Word's giant leap forward

by Andrew Savikas

Related link: http://www.oreilly.com/catalog/officexml/



One of the finest features of Adobe FrameMaker (long a favorite among tech publishers) is the MIF file format (MIF stands for Maker Interchange Format).

MIF is a lossless, ASCII representation of a FrameMaker file, and it's well document and easily parsed. Things that would be impossible or nearly so from the Frame UI are a walk in the park from MIF.

Though RTF can occasionally serve as a nearly lossless ASCII format for Word files, it's rather abstruse, and notoriously difficult to parse.

But with Word 2003, Microsoft has finally opened up their books, so to speak, providing a truly lossless ASCII file format that even bests MIF, by being XML. WordprocessingML is cumbersome, to say the least, but Word documents are complicated, cumbersome things, that need a lot of description. And while WordprocessingML won't ever be anyone's (except Redmond's) idea of a standard document format, it opens the floodgates for those of us who traffic in Word files.

For example, as I was reading through the excellent Office 2003 XML, I noticed a 7-line XSL stylesheet that removes all direct (not style-based) formatting from a Word document. Seven lines. No macros. No need even to open up Word. That's (finally) true batch processing in Word. For what I do, this is a much bigger deal than the Task Pane.
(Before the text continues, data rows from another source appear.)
import Literature.NumberTheory.LFunctions.LevinsonMontgomeryTheorem
import Literature.NumberTheory.LFunctions.RiemannSiegelStirling
import Literature.NumberTheory.LFunctions.LagariasXiPositivityEq14Proofs
import Literature.NumberTheory.LFunctions.RiemannXiLogDeriv
import Literature.NumberTheory.LFunctions.ZetaFirstZeroCertificate
import Literature.NumberTheory.LFunctions.ZetaRealAxis
import Literature.NumberTheory.LFunctions.GeneralizedRH
import Literature.NumberTheory.LFunctions.MiscArithmeticRHEquivalents
import Literature.NumberTheory.LFunctions.XiModulusMonotone
import Mathlib.Analysis.InnerProductSpace.Calculus
import Mathlib.Analysis.Complex.RealDeriv
import HarnessLib
import Summits.Schanuel.Schanuel.Theorems.ZilberEacMovingLineFast
import Summits.Schanuel.Schanuel.Theorems.ZilberEacMovingLineMM
import HarnessLib

/-!
# The moving-target line family: density for EVERY slope `a ∉ ℚ` and EVERY fibre polynomial `F`

Zilber's Exponential-Algebraic Closedness, case ladder (host summit Schanuel, cell `pub-schanuel`,
seat 2, gen 8).  Conclusion of the `ZilberEacMovingLine*` series on the NON-SPLIT surfaces
`W(a, b; A, F) = {x₁ = a x₀ + b, y₀ = A(x₀) + y₁ F(y₁)} ⊆ ℂ² × ℂ²` (`deg A ≥ 1`; exponential points =
solutions of `e^{z} = A(z) + e^{a z + b} F(e^{a z + b})`):

* `unprojectedDense_movingLine_real_fast` — density in the FAST regime `a (1 + deg F) > 1` (real
  irrational `a`, `F ≠ 0`): along the solutions of `ZilberEacMovingLineFast`
  `log |y₀| = (d/(ea)) log k + O(1)`, `log |y₁| = (d/e) log k + O(1)` (`e = 1 + deg F`), exponents in
  ratio `1 : a`; THEOREM I.
* `unprojectedDense_movingLine_real_all` — EVERY `a ∈ ℝ ∖ ℚ`, every `b`, `deg A ≥ 1`, EVERY `F`
  (slow regime / fast regime / `F = 0`; the borderline `a (1 + deg F) = 1` is rational).
* `unprojectedDense_movingLine` — EVERY `a ∈ ℂ ∖ ℚ` (non-real slopes: THEOREM G).
* `unprojectedDense_movingLine_of_mmCase`, `mmCase_and_dense_movingLine_iff`,
  `unprojectedDensityQuestion_instance_movingLine`: **Mantova–Masser's typed density question
  (`MMCaseDimPiOneFree W → UnprojectedDense W`) HOLDS on the whole 4-parameter non-split family
  `W(a, b; A, F)`**, all of whose members with `a ∉ ℚ` are in the case, multiplicatively free and
  rotund (members of the FREE question `⟺ ECCellPeriodicStdFib 2`).
* `exists_exp_eq_movingLine` — in particular `e^{z} = A(z) + e^{az+b} F(e^{az+b})` is solvable for every
  `a ∉ ℚ`, `deg A ≥ 1`; e.g. `e^{z} = z + e^{√2 z}(e^{√2 z} + 1)` (fast regime).

HONEST FRAMING: explicit families of instances of an OPEN question (MM24 §1 Further remarks); the
general free question, non-line bases, `x`-dependent `F`, and `EC(3,2)` remain OPEN; NOT Schanuel's
conjecture; EAC ⇏ SC.
-/

noncomputable section

open Complex MvPolynomial Filter Topology
open Literature.NumberTheory.Transcendental Literature.ModelTheory.Zilber

set_option linter.dupNamespace false

namespace Summit.Schanuel.Schanuel.Theorems

/-! ## Part 1. Density in the fast regime -/

section FastDensity

/-- **Density in the fast regime.**  For `a ∈ ℝ ∖ ℚ`, `b ∈ ℂ`, `deg A ≥ 1`, `F ≠ 0` with
`a (1 + deg F) > 1`, the exponential points of `W(a, b; A, F)` are ZARISKI DENSE.  Along the solutions
of `eventually_exists_solution_realLine_fast` (`W` within `1/2` of `2πi k + log Â(2πi k)`,
`z = W/(ea) - b/a`, `a z + b = W/e`): `log |y₀| = Re z = (d/(ea)) log k + O(1)` and
`log |y₁| = Re W / e = (d/e) log k + O(1)`; THEOREM I with exponents `d/(ea)` and `a · d/(ea)`. (new)
[cite: MantovaMasser2023, §1 Further remarks] -/
theorem unprojectedDense_movingLine_real_fast {a : ℝ} (ha : Irrational a) (b : ℂ)
    {A : Polynomial ℂ} (hA : 0 < A.natDegree) {F : Polynomial ℂ} (hF : F ≠ 0)
    (hfast : 1 < a * (F.natDegree + 1)) : UnprojectedDense (movingLineSurface a b A F) := by
  classical
  set e : ℕ := F.natDegree + 1 with he
  have hepos : (0 : ℝ) < e := by positivity
  have hapos : 0 < a := by
    by_contra h
    have : a * (F.natDegree + 1) ≤ 0 := mul_nonpos_of_nonpos_of_nonneg (not_lt.1 h) (by positivity)
    linarith
  have ha0 : (a : ℂ) ≠ 0 := by exact_mod_cast hapos.ne'
  have he0 : (e : ℂ) ≠ 0 := by exact_mod_cast (show e ≠ 0 by positivity)
  set κ : ℝ := ((e : ℝ) * a)⁻¹ with hκ
  have hκpos : 0 < κ := by rw [hκ]; positivity
  set Ah : Polynomial ℂ := fastPoly a b A F with hAh
  have hdegAh : Ah.natDegree = A.natDegree := natDegree_fastPoly hapos.ne' b A hF
  have hAh0 : Ah ≠ 0 := by
    intro h
    rw [h, Polynomial.natDegree_zero] at hdegAh
    omega
  -- solutions and control
  obtain ⟨C, t₀, ht₀, hctrl⟩ := latticeCentre_control hAh0 (one_ne_zero : (1 : ℤ) ≠ 0)
  have hsol := eventually_exists_solution_realLine_fast b hA hF hfast
  obtain ⟨k₀, hk₀⟩ := eventually_atTop.1
    (hsol.and (tendsto_natCast_atTop_atTop.eventually_ge_atTop t₀))
  have hsol' : ∀ k : ℕ, ∃ W : ℂ,
      ‖W - (((max k k₀ : ℕ) : ℂ) * (2 * Real.pi * I * ((1 : ℤ) : ℂ)) +
        log (Ah.eval (((max k k₀ : ℕ) : ℂ) * (2 * Real.pi * I * ((1 : ℤ) : ℂ)))))‖ ≤ 1 / 2 ∧
      exp ((κ : ℂ) * W + -(b / a)) = A.eval ((κ : ℂ) * W + -(b / a)) +
        exp (W / (e : ℂ)) * F.eval (exp (W / (e : ℂ))) :=
    fun k => (hk₀ (max k k₀) (le_max_right _ _)).1
  choose Ws hWs using hsol'
  set x : ℕ → ℂ := fun k => (κ : ℂ) * Ws k + -(b / a) with hx
  have hax : ∀ k, (a : ℂ) * x k + b = Ws k / (e : ℂ) := by
    intro k
    have hκ' : (κ : ℂ) = (((e : ℝ) : ℂ) * a)⁻¹ := by rw [hκ]; push_cast; rfl
    rw [hx]
    simp only [hκ']
    have : ((e : ℝ) : ℂ) = (e : ℂ) := by push_cast; rfl
    rw [this]
    field_simp
    ring
  -- the exponential points
  set p : ℕ → Fin 2 ⊕ Fin 2 → ℂ := fun k => mlPoint a b (x k) with hp
  have hpS : ∀ k, p k ∈ movingLineSurface a b A F := by
    intro k
    rw [hp, mlPoint_mem_iff, hax k]
    exact (hWs k).2
  have hpΓ : ∀ k, p k ∈ expGraph ℂ 2 := fun k => mlPoint_mem_expGraph _ _ _
  set T : ℕ → ℝ := fun k => Real.log ((max k k₀ : ℕ) : ℝ) with hT
  have hTlim : Tendsto T atTop atTop := by
    refine Real.tendsto_log_atTop.comp (tendsto_natCast_atTop_atTop.comp ?_)
    exact tendsto_atTop_mono (fun k => le_max_left k k₀) tendsto_id
  have hbound : ∀ k, |(Ws k).re - A.natDegree * T k| ≤ C := by
    intro k
    have h := (hctrl (max k k₀) (hk₀ _ (le_max_right _ _)).2 (Ws k) (hWs k).1).1
    rwa [hdegAh] at h
  have hC0 : 0 ≤ C := (abs_nonneg _).trans (hbound 0)
  set d' : ℝ := κ * A.natDegree with hd'
  have hd'0 : d' ≠ 0 := by
    have : (0 : ℝ) < A.natDegree := by exact_mod_cast hA
    rw [hd']; positivity
  have had' : a * d' = A.natDegree / e := by
    rw [hd', hκ]
    field_simp
  refine unprojectedDense_of_logGrowth_irrational (isIrreducibleClosed_movingLineSurface _ _ _ _)
    (zariskiDim_movingLineSurface _ _ _ _).le (Sum.inr 0) (Sum.inr 1) hpS hpΓ hTlim ha hd'0
    (E := κ * C + |(b / a).re| + C) (Eventually.of_forall fun k => ⟨exp_ne_zero _, ?_⟩)
    (Eventually.of_forall fun k => ⟨exp_ne_zero _, ?_⟩)
  · -- `log |y₀| = Re z = κ Re W - Re (b/a)`
    simp only [hp, mlPoint_inr_zero, Complex.norm_exp, Real.log_exp, hx, Complex.add_re,
      Complex.re_ofReal_mul, Complex.neg_re]
    have h := hbound k
    have e1 : κ * (Ws k).re + -(b / ↑a).re - d' * T k = κ * ((Ws k).re - A.natDegree * T k) - (b / a).re := by
      rw [hd']; ring
    rw [e1]
    calc |κ * ((Ws k).re - A.natDegree * T k) - (b / ↑a).re|
        ≤ |κ * ((Ws k).re - A.natDegree * T k)| + |(b / ↑a).re| := abs_sub _ _
      _ = κ * |(Ws k).re - A.natDegree * T k| + |(b / ↑a).re| := by
          rw [abs_mul, abs_of_pos hκpos]
      _ ≤ κ * C + |(b / ↑a).re| := by gcongr
      _ ≤ κ * C + |(b / ↑a).re| + C := by linarith
  · -- `log |y₁| = Re (W / e)`
    simp only [hp, mlPoint_inr_one, Complex.norm_exp, Real.log_exp]
    rw [hax k, had']
    have hre : (Ws k / (e : ℂ)).re = (Ws k).re / e := by
      rw [show (e : ℂ) = ((e : ℝ) : ℂ) by push_cast; rfl, Complex.div_ofReal_re]
    rw [hre]
    have h := hbound k
    have e1 : (Ws k).re / e - A.natDegree / e * T k = ((Ws k).re - A.natDegree * T k) / e := by ring
    rw [e1, abs_div, abs_of_pos hepos]
    have he1 : (1 : ℝ) ≤ e := by rw [he]; exact_mod_cast Nat.succ_le_succ (Nat.zero_le _)
    calc |(Ws k).re - A.natDegree * T k| / e ≤ |(Ws k).re - A.natDegree * T k| :=
          div_le_self (abs_nonneg _) he1
      _ ≤ C := h
      _ ≤ κ * C + |(b / ↑a).re| + C := by
          have : 0 ≤ κ * C := by positivity
          have : 0 ≤ |(b / ↑a).re| := abs_nonneg _
          linarith

end FastDensity

/-! ## Part 2. Every slope, every fibre polynomial -/

section All

/-- **EVERY real irrational slope, EVERY fibre polynomial.**  For `a ∈ ℝ ∖ ℚ`, `b ∈ ℂ`, `deg A ≥ 1`
and any `F ∈ ℂ[u]` the exponential points of `W(a, b; A, F)` are Zariski dense: `F = 0` by the pure
moving target, `a (1 + deg F) < 1` by the slow regime (THEOREM R⁺), `a (1 + deg F) > 1` by the fast
regime; equality is excluded since `a ∉ ℚ`. (new) [cite: MantovaMasser2023, §1 Further remarks] -/
theorem unprojectedDense_movingLine_real_all {a : ℝ} (ha : Irrational a) (b : ℂ) {A : Polynomial ℂ}
    (hA : 0 < A.natDegree) (F : Polynomial ℂ) : UnprojectedDense (movingLineSurface a b A F) := by
  by_cases hF : F = 0
  · subst hF
    exact unprojectedDense_movingLine_real_zero ha b hA
  have hne : a * (F.natDegree + 1) ≠ 1 := by
    intro h
    apply ha
    refine ⟨((F.natDegree + 1 : ℕ) : ℚ)⁻¹, ?_⟩
    have hf0 : ((F.natDegree : ℝ) + 1) ≠ 0 := by positivity
    push_cast
    field_simp
    linarith
  rcases lt_or_gt_of_ne hne with hlt | hgt
  · refine unprojectedDense_movingLine_real ha b hA F ?_
    have hd : (0 : ℝ) < A.natDegree := by exact_mod_cast hA
    by_cases hpos : 0 ≤ a
    · rw [max_eq_left (by positivity : 0 ≤ a * A.natDegree)]
      have : a * (F.natDegree + 1) * A.natDegree < 1 * A.natDegree :=
        mul_lt_mul_of_pos_right hlt hd
      nlinarith
    · push Not at hpos
      have h1 : a * A.natDegree ≤ 0 := by nlinarith
      rw [max_eq_right h1, zero_mul, add_zero]
      nlinarith
  · exact unprojectedDense_movingLine_real_fast ha b hA hF hgt

/-- **EVERY slope `a ∈ ℂ ∖ ℚ`, EVERY fibre polynomial**: the exponential points of
`W(a, b; A, F) = {x₁ = a x₀ + b, y₀ = A(x₀) + y₁ F(y₁)}` (`deg A ≥ 1`) are Zariski dense. (new)
[cite: MantovaMasser2023, §1 Further remarks] -/
theorem unprojectedDense_movingLine {a : ℂ} (ha : ∀ r : ℚ, a ≠ (r : ℂ)) (b : ℂ) {A : Polynomial ℂ}
    (hA : 0 < A.natDegree) (F : Polynomial ℂ) : UnprojectedDense (movingLineSurface a b A F) := by
  have hA0 : A ≠ 0 := by rintro rfl; simp at hA
  by_cases him : a.im = 0
  · have hare : a = ((a.re : ℝ) : ℂ) := by
      apply Complex.ext <;> simp [him]
    rw [hare] at ha ⊢
    exact unprojectedDense_movingLine_real_all (irrational_of_forall_rat_ne ha) b hA F
  · exact unprojectedDense_movingLine_of_im_ne_zero him b hA0 F

/-- **Mantova–Masser's typed density question HOLDS on the whole non-split family `W(a, b; A, F)`**
(`deg A ≥ 1`; `a, b ∈ ℂ`, `F ∈ ℂ[u]` arbitrary): case (dim-pi-S-1-free) implies Zariski density of
the exponential points. (new) [cite: MantovaMasser2023, §1 Further remarks] -/
theorem unprojectedDense_movingLine_of_mmCase {a : ℂ} (b : ℂ) {A : Polynomial ℂ}
    (hA : 0 < A.natDegree) (F : Polynomial ℂ) (h : MMCaseDimPiOneFree (movingLineSurface a b A F)) :
    UnprojectedDense (movingLineSurface a b A F) :=
  unprojectedDense_movingLine ((mmCase_movingLineSurface_iff a b hA F).1 h) b hA F

/-- On the family, "in the case" and "in the case with dense exponential points" coincide and both
mean `a ∉ ℚ`. (new) -/
theorem mmCase_and_dense_movingLine_iff (a b : ℂ) {A : Polynomial ℂ} (hA : 0 < A.natDegree)
    (F : Polynomial ℂ) :
    (MMCaseDimPiOneFree (movingLineSurface a b A F) ∧ UnprojectedDense (movingLineSurface a b A F)) ↔
      ∀ r : ℚ, a ≠ (r : ℂ) :=
  ⟨fun h => (mmCase_movingLineSurface_iff a b hA F).1 h.1, fun ha =>
    ⟨mmCase_movingLineSurface ha b hA F, unprojectedDense_movingLine ha b hA F⟩⟩

/-- **Positive instances of the FREE typed question** (`⟺ ECCellPeriodicStdFib 2`): case ∧ free ∧
dense for every member of the family with `a ∉ ℚ`. (new) -/
theorem unprojectedDensityQuestion_instance_movingLine {a : ℂ} (ha : ∀ r : ℚ, a ≠ (r : ℂ)) (b : ℂ)
    {A : Polynomial ℂ} (hA : 0 < A.natDegree) (F : Polynomial ℂ) :
    MMCaseDimPiOneFree (movingLineSurface a b A F) ∧
      IsMulFree ℂ 2 (movingLineSurface a b A F ∩ torusLocus ℂ 2) ∧
      UnprojectedDense (movingLineSurface a b A F) :=
  ⟨mmCase_movingLineSurface ha b hA F, isMulFree_movingLineSurface a b hA F,
    unprojectedDense_movingLine ha b hA F⟩

/-- **Existence corollary**: `e^{z} = A(z) + e^{a z + b} F(e^{a z + b})` is solvable for every
`a ∈ ℂ ∖ ℚ`, `b ∈ ℂ`, `deg A ≥ 1`, `F ∈ ℂ[u]` (density forces existence). (new) -/
theorem exists_exp_eq_movingLine {a : ℂ} (ha : ∀ r : ℚ, a ≠ (r : ℂ)) (b : ℂ) {A : Polynomial ℂ}
    (hA : 0 < A.natDegree) (F : Polynomial ℂ) :
    ∃ z : ℂ, exp z = A.eval z + exp (a * z + b) * F.eval (exp (a * z + b)) := by
  obtain ⟨p, hpW, hpΓ⟩ := inter_expGraph_nonempty_of_vanishingIdeal_eq
    (movingLineSurface_inter_torusLocus_nonempty a b hA F).left (unprojectedDense_movingLine ha b hA F)
  refine ⟨p (Sum.inl 0), ?_⟩
  rw [mem_movingLineSurface_iff] at hpW
  rw [mem_expGraph_iff] at hpΓ
  have h0 := hpΓ 0
  have h1 := hpΓ 1
  rw [Literature.ModelTheory.ExponentialFields.ExponentialRing.complex_exp_eq] at h0 h1
  rw [← h0, hpW.2, h1, hpW.1]

end All

/-! ## Part 3. Examples in the fast regime -/

section Examples

/-- **`e^{z} = z + e^{√2 z}(e^{√2 z} + 1)`** (`F = u + 1`, `e = 2`, `a e = 2√2 > 1`: fast regime):
the exponential points of `{x₁ = √2 x₀, y₀ = x₀ + y₁ (y₁ + 1)}` are Zariski dense. (new) -/
theorem unprojectedDense_fast_example :
    UnprojectedDense (movingLineSurface (Real.sqrt 2 : ℝ) 0 Polynomial.X (Polynomial.X + Polynomial.C 1)) :=
  unprojectedDense_movingLine sqrt_two_ne_ratCast 0 (by rw [Polynomial.natDegree_X]; exact one_pos) _

/-- … in particular this equation has a solution. (new) -/
theorem exists_exp_eq_fast_example :
    ∃ z : ℂ, exp z = z + exp ((Real.sqrt 2 : ℝ) * z) * (exp ((Real.sqrt 2 : ℝ) * z) + 1) := by
  obtain ⟨z, hz⟩ := exists_exp_eq_movingLine sqrt_two_ne_ratCast 0
    (by rw [Polynomial.natDegree_X]; exact one_pos) (Polynomial.X + Polynomial.C 1)
  refine ⟨z, ?_⟩
  rw [hz, Polynomial.eval_X, Polynomial.eval_add, Polynomial.eval_X, Polynomial.eval_C, add_zero]

end Examples

end Summit.Schanuel.Schanuel.Theorems

end
import Literature.Analysis.FluidPDE.TypeIAncientMildClassical
import Literature.Analysis.FluidPDE.AxisymmetricVorticityTransport
import HarnessLib

/-!
# Stub `stub_swirlEquation` of the line `absorbing-axis-swirl-extinction`
# (crux `AxisymEndLiouville`, stmt-NavierStokesRegularity-14061, route `SymmetryModuliCount`)

The swirl equation in the Type I ancient mild class `𝒜_C` (`IsTypeIAncientMild C u`).  On every
window `(t₀, 0)`, `t₀ < 0`, an element `u` of the class is a classical solution of the unforced
Navier–Stokes system with unit viscosity for some smooth pressure `p`
(`IsTypeIAncientMild.exists_isClassicalNSSolutionOn_Ioo`: mild + smooth + bounded ⇒ classical,
Fabes–Jones–Rivière 1972).  If the velocity slices `u t` are axisymmetric for all `t < 0`, the
pressure slices are axisymmetric scalars (`IsClassicalNSSolutionOn.isAxisymmetricScalar_pressure`,
the open window `Ioo t₀ 0` being a set of unique differentiability, the zero force being
axisymmetric), and hence the swirl `Γ = r u_θ = x₀u₁ − x₁u₀` satisfies, off the axis `{r = 0}`,
the drift–diffusion equation of Koch–Nadirashvili–Seregin–Šverák 2009, eq. (1.8),
`∂ₜΓ + (u·∇)Γ = ΔΓ − (2/r)∂ᵣΓ`
(the tree's discharged named fact `swirl_transport_holds`, specialised to `ν = 1`, `f = 0`).
This is the composition used in `Literature.Analysis.FluidPDE.SwirlMaximumPrinciple`
(`sign_mul_swirl_le_of_classical`), here on the open windows of the ancient class.
-/

noncomputable section

-- the summit and its single problem share the name (D-0017 nested layout)
set_option linter.dupNamespace false

open Set Function Filter Topology MeasureTheory InnerProductSpace Metric
open scoped RealInnerProductSpace Laplacian ContDiff NNReal

namespace Summit.NavierStokesRegularity.NavierStokesRegularity.Theorems.AxisymEndLiouville.AbsorbingAxisSwirlExtinction

open Literature.Analysis.FluidPDE

/-- Local notation for physical space `ℝ³`. -/
local notation "E3" => EuclideanSpace ℝ (Fin 3)

/-- **STUB 4 (the swirl equation in the class).**  On every window `(t₀, 0)`, `t₀ < 0`, an
element `u` of the Type I ancient mild class `𝒜_C` whose slices are axisymmetric for all `t < 0`
is a classical Navier–Stokes solution (unit viscosity, zero force) for some pressure `p`, and its
swirl `Γ = swirl (u t)` satisfies KNSS 2009 (1.8), `∂ₜΓ + u·∇Γ = ΔΓ − (2/r)∂ᵣΓ`, at every point
off the axis (`cylRadius x ≠ 0`), the time derivative being the one within the window. Proof:
`exists_isClassicalNSSolutionOn_Ioo` gives the pressure, `isAxisymmetricScalar_pressure` its
axisymmetry (`uniqueDiffOn_Ioo`, the zero force is axisymmetric), and `swirl_transport_holds`
with `ν = 1`, `f = 0` (`swirl 0 = 0`) the equation. -/
theorem stub_swirlEquation (C : ℝ) (u : ℝ → E3 → E3) (hu : IsTypeIAncientMild C u)
    (haxi : ∀ t < 0, IsAxisymmetric (u t)) (t₀ : ℝ) (ht₀ : t₀ < 0) :
    ∃ p : ℝ → E3 → ℝ, IsClassicalNSSolutionOn (Ioo t₀ 0) 1 0 u p ∧
      ∀ t ∈ Ioo t₀ 0, ∀ x, cylRadius x ≠ 0 →
        timeDerivWithin (Ioo t₀ 0) (fun s => swirl (u s)) t x + convect (u t) (swirl (u t)) x =
          (Δ (swirl (u t))) x - 2 / cylRadius x * partialDeriv (eR x) (swirl (u t)) x := by
  -- the classical pressure on the window
  obtain ⟨p, hcl⟩ := hu.exists_isClassicalNSSolutionOn_Ioo ht₀
  have haxiS : ∀ t ∈ Ioo t₀ 0, IsAxisymmetric (u t) := fun t ht => haxi t ht.2
  -- the zero force is axisymmetric, hence so is the pressure
  have hf : ∀ t ∈ Ioo t₀ 0, IsAxisymmetric ((0 : ℝ → E3 → E3) t) := fun _ _ θ y => by
    ext i
    fin_cases i <;> simp
  have hp : ∀ t ∈ Ioo t₀ 0, IsAxisymmetricScalar (p t) := fun t ht =>
    hcl.isAxisymmetricScalar_pressure (uniqueDiffOn_Ioo t₀ 0) haxiS hf ht
  refine ⟨p, hcl, fun t ht x hx => ?_⟩
  -- KNSS (1.8) with `ν = 1`, `f = 0`
  have hpde := swirl_transport_holds hcl haxiS hp ht hx
  have hf0 : swirl ((0 : ℝ → E3 → E3) t) x = 0 := by simp [swirl]
  rw [hf0, add_zero, one_mul] at hpde
  exact hpde

end Summit.NavierStokesRegularity.NavierStokesRegularity.Theorems.AxisymEndLiouville.AbsorbingAxisSwirlExtinction
import Summits.AtomisticToContinuum.HydrodynamicLimit.Theses.HeatBathForgetting
import Summits.AtomisticToContinuum.HydrodynamicLimit.Theorems.OneFlightGossipEngineUniformLocalGibbsConcentration

/-!
# `LocalGibbsConcentration` PROVED (route `HeatBathForgetting`) — exponential LLN for canonical local Gibbs states at small reduced density

Support item stmt-AtomisticToContinuum-9246 (route `HeatBathForgetting` of
`AtomisticToContinuum/HydrodynamicLimit`; same signature as the shared item 0767): for continuous
profiles `a, θ₀ > 0`, `u₀` there is `σ₀ > 0` such that for every reduced diameter `0 < σ < σ₀` the
canonical local Gibbs laws `localGibbsLaw σ a u₀ θ₀ N Φ` are probability measures and their
empirical density / momentum / energy fields, tested against any continuous `χ`, concentrate
exponentially (`≤ C e^{-(N+1)/C}` for all `N` and all flows) around `∫χρ₀`, `∫(χρ₀)u₀`,
`∫χE(ρ₀,u₀,θ₀)` for a continuous positive density `ρ₀`.

Proof: the tree already holds the `η₀`-UNIFORM version
`uniformLocalGibbsConcentration_proof` (item stmt-AtomisticToContinuum-14445, file
`OneFlightGossipEngineUniformLocalGibbsConcentration`: one `η₀ > 0` works for every profile under
the activity-ratio guard `σ³ · sup a ≤ η₀ ∫ a`). Given `a`, put `σ₀ := (η₀ ∫a / sup a)^{1/3} > 0`;
then `σ < σ₀` gives `σ³ < η₀ ∫a / sup a`, i.e. the guard, and the uniform statement applies verbatim.
Sources: Ruelle 1969 §4, Lebowitz–Penrose 1964 (low-density expansion, through the cited file).
-/

noncomputable section

namespace Summit.AtomisticToContinuum.HydrodynamicLimit.Theorems

open MeasureTheory Filter Set Topology
open Literature.MathematicalPhysics.KineticTheory

/-- **Exponential law of large numbers for canonical local Gibbs states of hard spheres at small
reduced density** (`HeatBathForgetting.LocalGibbsConcentration`, stmt-AtomisticToContinuum-9246):
for continuous `a, θ₀ > 0`, `u₀` there is `σ₀ > 0` (namely `(η₀ ∫a / sup a)^{1/3}` with the
universal `η₀` of `uniformLocalGibbsConcentration_proof`) such that for `0 < σ < σ₀` the local
Gibbs laws are probability measures and the three empirical fields concentrate exponentially
around the fields of a continuous positive density `ρ₀`. Reduction to the `η₀`-uniform theorem. -/
theorem heatBathForgetting_localGibbsConcentration_proof :
    Summit.AtomisticToContinuum.HydrodynamicLimit.Theses.HeatBathForgetting.LocalGibbsConcentration := by
  unfold Summit.AtomisticToContinuum.HydrodynamicLimit.Theses.HeatBathForgetting.LocalGibbsConcentration
  obtain ⟨η₀, hη₀, H⟩ := uniformLocalGibbsConcentration_proof
  intro a θ₀ u₀ ha hθ hu ha0 hθ0
  -- the supremum and the integral of the activity are positive
  have hbdd : BddAbove (Set.range a) := (isCompact_range ha).bddAbove
  have hsup_ge : ∀ x, a x ≤ ⨆ y, a y := fun x => le_ciSup hbdd x
  have hsup_pos : 0 < ⨆ y, a y := (ha0 0).trans_le (hsup_ge 0)
  have hint_pos : 0 < ∫ y, a y := integral_pos_of_continuous_pos ha ha0
  set R : ℝ := η₀ * (∫ y, a y) / ⨆ y, a y with hR
  have hR0 : 0 < R := by positivity
  refine ⟨R ^ (1 / 3 : ℝ), Real.rpow_pos_of_pos hR0 _, fun σ hσ hσlt => ?_⟩
  refine H a θ₀ u₀ ha hθ hu ha0 hθ0 σ hσ ?_
  -- `σ < R^{1/3}` gives `σ³ < R = η₀ ∫a / sup a`, i.e. the activity-ratio guard
  have hR3 : (R ^ (1 / 3 : ℝ)) ^ 3 = R := by
    rw [← Real.rpow_natCast, ← Real.rpow_mul hR0.le]
    norm_num
  have h3 : σ ^ 3 < R := by
    have h := pow_lt_pow_left₀ hσlt hσ.le (three_ne_zero)
    rwa [hR3] at h
  have hne : (⨆ y, a y) ≠ 0 := hsup_pos.ne'
  calc σ ^ 3 * (⨆ y, a y) ≤ R * (⨆ y, a y) := mul_le_mul_of_nonneg_right h3.le hsup_pos.le
    _ = η₀ * ∫ y, a y := by rw [hR, div_mul_cancel₀ _ hne]

end Summit.AtomisticToContinuum.HydrodynamicLimit.Theorems

end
Though much of the attention paid toward the XML features in Word XML has been about data exchange beteween Word and the rest of the world, I for one am more excited about what I can do to (and with) Word XML without ever leaving Office.

1 Comments

teejay
2004-06-11 07:14:22
great if people use the format
This sounds good, but requires that users actually save the files in that format. I don't see MS moving their default native save format to this in the near future.


Also what about embedded content - does it use xlink or does it embed binary or COM trash that requires you to be running windows (or a win32 API) in order to access them?